__EXERCISE REQUIREMENTS__: Take the lines below between the one holding "the facet-contact obstruction" and the one holding "bounds is the", inclusive, and copy them exactly. Add nothing.

__RECORDS PROVIDED__:
▬▬▬
import Mathlib
import Literature.AlgebraicGeometry.HyperbolicPolynomials.HyperbolicityCone
import Summits.ValiantsHypothesis.ValiantsHypothesis.Theorems.PermanentalConesPermanentalConeHardHyperplaneVanishing
import Summits.ValiantsHypothesis.ValiantsHypothesis.Theorems.PermanentalConesPermanentalConeHardContactVanishing
import Summits.ValiantsHypothesis.ValiantsHypothesis.Theorems.PermanentalConesPermanentalConeHardKnapsackSpan

/-!
# `PermanentalConeHard` (stmt-ValiantsHypothesis-8654), line `birth` — the facet-contact obstruction

Route `PermanentalCones` of `ValiantsHypothesis`, crux `PermanentalConeHard` (H+), core stub
`stub_permanentalGradientPsdRank` (super-quasi-polynomial psd-rank of permanental gradient slack
matrices).  The only engine in print for super-quasi-polynomial psd-rank lower bounds is the
Lee–Raghavendra–Steurer theorem for the KNAPSACK PATTERN MATRICES `M_n^f(S, a) = f(a_S)`
(`f(x) = ((Σxᵢ − m/2)² − 1/4)`, `m = 2k+1`, `S ∈ ([n] choose m)`, `a ∈ {0,1}ⁿ`; arXiv:1411.6317
Thm 3.8/5.4), the slack matrix of the pair (correlation-polytope cone `C_in = cone{v_a}` in moment
coordinates `v_a = (1, aᵢ, aᵢaⱼ)`, knapsack relaxation `C_out = {f_S ≥ 0 ∀ S}`).  To feed it into the
core stub one would need a hyperbolicity cone `Λ₊(q)` (a linear pull-back of a permanental cone)
SANDWICHED as `C_in ⊆ Λ₊(q) ⊆ C_out`.  This file proves that such a sandwich forces

  `C(n, 2k+1) ≤ deg q`          (`stub_noExactKnapsackSandwich`),

so no hyperbolicity cone of polynomial degree realises the LRS pattern matrices with their zero
pattern as tight contacts (lead c2, `Cruxes/PermanentalConeHard/CORE-analysis-c2.md` §3).  Proof:
for each `S` the contact points `{v_a : |a ∩ S| ∈ {k, k+1}}` span the hyperplane `ker f_S`
(`stub_knapsackContactSpan`, via finite-dimensional duality), so `q` vanishes on a relatively open
piece of `ker f_S` (`stub_hyperplaneContactVanishing`), and `C(n,m)` pairwise non-proportional
linear forms dividing `q` force the degree (`stub_linearFactorsOfHyperplaneVanishing`).

Coordinates: `Option (Fin n ⊕ {p : Fin n × Fin n // p.1 < p.2})` — `none` is the homogenising
coordinate, `inl i` the linear and `inr (i,j)` (`i < j`) the quadratic moments; the moment vector of
`A ⊆ Fin n` and the knapsack covector of `S` are written inline (no definitions).
-/

set_option linter.dupNamespace false
import Summits.CriticalPhenomena.CardyFormulaZ2.Theorems.CardyBoundaryCoulombGasBoundaryDefectGaussianRStubRigidityOfLocalLawsPart2

/-!
# Stub `stub_rigidity_of_local_laws` of line `rainbow-monomials-in-excursion-kernels` — Part 3:
# rigidity from the local laws, PER LEG FAMILY, conditional on TRANSPORT and REAL

Crux `BoundaryDefectGaussianR` (stmt-CriticalPhenomena-14132). `s3_rigidityOfTransportFamily`: for
one leg family `(k, L, j)` with `L j = Σ_{i ≠ j} L i`,

  `TRANSPORT(k,L,j) → REAL(k,L,j) → POINT_TRANSPORT(k,L,j) → CLUSTER_LOCALITY(k,L,j) → RIGIDITY(k,L,j)`,

where the last three are the skeleton's Stub 1 / Stub 2 / Stub 3-conclusion texts with their
leading `∀ k L j, L j = … →` removed, and the two NEW hypotheses (typed by this worker; they are
NOT consequences of the two local laws, which both assume positivity) are

* **REAL** (realisability): for a rectilinear Jordan domain discretised along `δ_n → 0⁺`, for
  every macroscopic scale `r > 0`, eventually in `n`, every injective admissible configuration
  whose points are `r/δ_n`-flat and pairwise `r/δ_n`-separated has `0 < ‖Zins‖/‖Z‖` (the
  dictionary-level fact `|Zins| = #{rainbow configurations} > 0` of `CollarLegModel`);
* **TRANSPORT** (admissible transport paths): for a rectilinear marked domain with flat marks,
  positively oriented at the sink mark, and admissible injective `p_n → marks`: there are bottom-row
  anchors `a_n` with flat bottom-type environments of radius `s₀/δ_n`, an admissible scale `r₀` and
  a count `N` such that for all `0 < ρ ≤ r ≤ r₀`, eventually, for EVERY family of strictly
  increasing, `r/δ_n`-separated slots `x` within `s₀/δ_n`, a path of configurations from `p_n` to
  the cluster `i ↦ a_n + (x i, 0)` exists, all of whose configurations are injective, admissible,
  `ρ/(4δ_n)`-flat at every point and `r/δ_n`-separated, whose steps are unit slides (tag `true`)
  or `ρ/δ_n`-jumps with the other points `r/δ_n`-flat (tag `false`), with `T·δ_n ≤ N` steps and
  `≤ N` jumps — exactly the hypotheses under which Stub 1 (a) at scale `ρ/4`, Stub 1 (b) at `(r, ρ)`
  and REAL at scale `ρ/4` apply.

Proof: `s3_rigidityAbstract` (Part 2) instantiated — `Adm V c := IsAdmissible ι(c) V`,
`P V c := ‖Zins V ι(c)‖/‖Z V‖`, `F V c := log P − Λ_V(c)` — by definitional unfolding.

Also here (registered sub-goal `s3_dsucc_iterate_dist`, one of the geometry-free walk lemmas the
TRANSPORT hypothesis rests on; the others are Parts 5–6): `g` steps of the boundary walk `dsucc` of
`CollarLegModel` move the vertex by at most `g` in each coordinate, so index gaps along the
boundary cycle dominate lattice `ℓ∞`-distances of insertion points.
-/

noncomputable section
▬▬▬
__RESPONSE TO THE TASK__:
# `PermanentalConeHard` (stmt-ValiantsHypothesis-8654), line `birth` — the facet-contact obstruction

Route `PermanentalCones` of `ValiantsHypothesis`, crux `PermanentalConeHard` (H+), core stub
`stub_permanentalGradientPsdRank` (super-quasi-polynomial psd-rank of permanental gradient slack
matrices).  The only engine in print for super-quasi-polynomial psd-rank lower bounds is the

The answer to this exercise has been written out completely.